Task instructions
How many lines in the entries below include the word "footnote"? Respond with the number only.

BEGIN

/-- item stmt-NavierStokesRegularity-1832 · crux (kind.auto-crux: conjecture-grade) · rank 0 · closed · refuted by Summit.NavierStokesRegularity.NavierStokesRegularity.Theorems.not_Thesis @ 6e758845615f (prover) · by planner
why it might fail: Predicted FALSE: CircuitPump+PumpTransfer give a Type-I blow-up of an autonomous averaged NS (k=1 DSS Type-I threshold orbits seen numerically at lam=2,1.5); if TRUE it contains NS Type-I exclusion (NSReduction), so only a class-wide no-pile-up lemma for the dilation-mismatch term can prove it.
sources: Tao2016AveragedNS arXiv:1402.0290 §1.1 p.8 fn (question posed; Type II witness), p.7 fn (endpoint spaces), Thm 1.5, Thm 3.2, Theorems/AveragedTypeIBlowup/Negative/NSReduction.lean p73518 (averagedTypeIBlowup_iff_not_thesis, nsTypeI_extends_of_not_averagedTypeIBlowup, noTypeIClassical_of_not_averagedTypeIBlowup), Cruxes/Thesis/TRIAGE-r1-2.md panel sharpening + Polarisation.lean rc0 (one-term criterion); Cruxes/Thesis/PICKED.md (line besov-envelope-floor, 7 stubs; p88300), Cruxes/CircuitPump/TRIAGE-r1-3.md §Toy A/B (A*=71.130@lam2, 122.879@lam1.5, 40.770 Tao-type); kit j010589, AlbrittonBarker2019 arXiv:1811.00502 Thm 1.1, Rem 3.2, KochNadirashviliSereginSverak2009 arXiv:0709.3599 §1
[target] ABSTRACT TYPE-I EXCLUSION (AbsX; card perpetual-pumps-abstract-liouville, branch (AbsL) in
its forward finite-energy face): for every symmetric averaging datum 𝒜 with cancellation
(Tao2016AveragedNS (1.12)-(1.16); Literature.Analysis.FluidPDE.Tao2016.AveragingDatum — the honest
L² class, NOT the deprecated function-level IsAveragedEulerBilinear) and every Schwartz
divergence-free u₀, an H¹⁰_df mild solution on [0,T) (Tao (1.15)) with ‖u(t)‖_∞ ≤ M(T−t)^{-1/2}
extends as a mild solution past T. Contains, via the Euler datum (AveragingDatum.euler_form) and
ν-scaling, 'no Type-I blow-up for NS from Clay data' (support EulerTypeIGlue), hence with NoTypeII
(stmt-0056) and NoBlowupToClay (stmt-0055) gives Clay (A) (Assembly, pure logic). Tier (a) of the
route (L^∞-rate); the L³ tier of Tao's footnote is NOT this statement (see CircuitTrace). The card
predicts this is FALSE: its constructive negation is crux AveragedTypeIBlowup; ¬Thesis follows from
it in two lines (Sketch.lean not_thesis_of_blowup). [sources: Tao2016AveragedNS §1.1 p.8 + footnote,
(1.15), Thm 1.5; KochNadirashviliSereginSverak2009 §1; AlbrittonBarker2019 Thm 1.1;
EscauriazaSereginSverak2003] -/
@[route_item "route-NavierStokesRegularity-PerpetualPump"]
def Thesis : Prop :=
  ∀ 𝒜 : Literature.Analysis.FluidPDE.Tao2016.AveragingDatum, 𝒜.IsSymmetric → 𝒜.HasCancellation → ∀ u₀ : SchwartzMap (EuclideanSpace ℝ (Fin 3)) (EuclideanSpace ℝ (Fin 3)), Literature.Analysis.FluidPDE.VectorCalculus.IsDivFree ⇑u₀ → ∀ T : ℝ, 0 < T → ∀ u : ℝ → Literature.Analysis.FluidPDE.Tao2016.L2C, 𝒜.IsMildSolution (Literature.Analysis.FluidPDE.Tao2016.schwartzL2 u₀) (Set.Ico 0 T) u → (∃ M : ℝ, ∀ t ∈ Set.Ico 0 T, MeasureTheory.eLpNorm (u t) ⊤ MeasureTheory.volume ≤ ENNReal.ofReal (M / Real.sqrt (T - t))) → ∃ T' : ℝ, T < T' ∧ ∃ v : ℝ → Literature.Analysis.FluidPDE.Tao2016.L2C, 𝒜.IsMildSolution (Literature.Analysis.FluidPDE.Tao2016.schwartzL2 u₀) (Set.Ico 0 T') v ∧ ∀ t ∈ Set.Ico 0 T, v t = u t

END

Answer for the task
2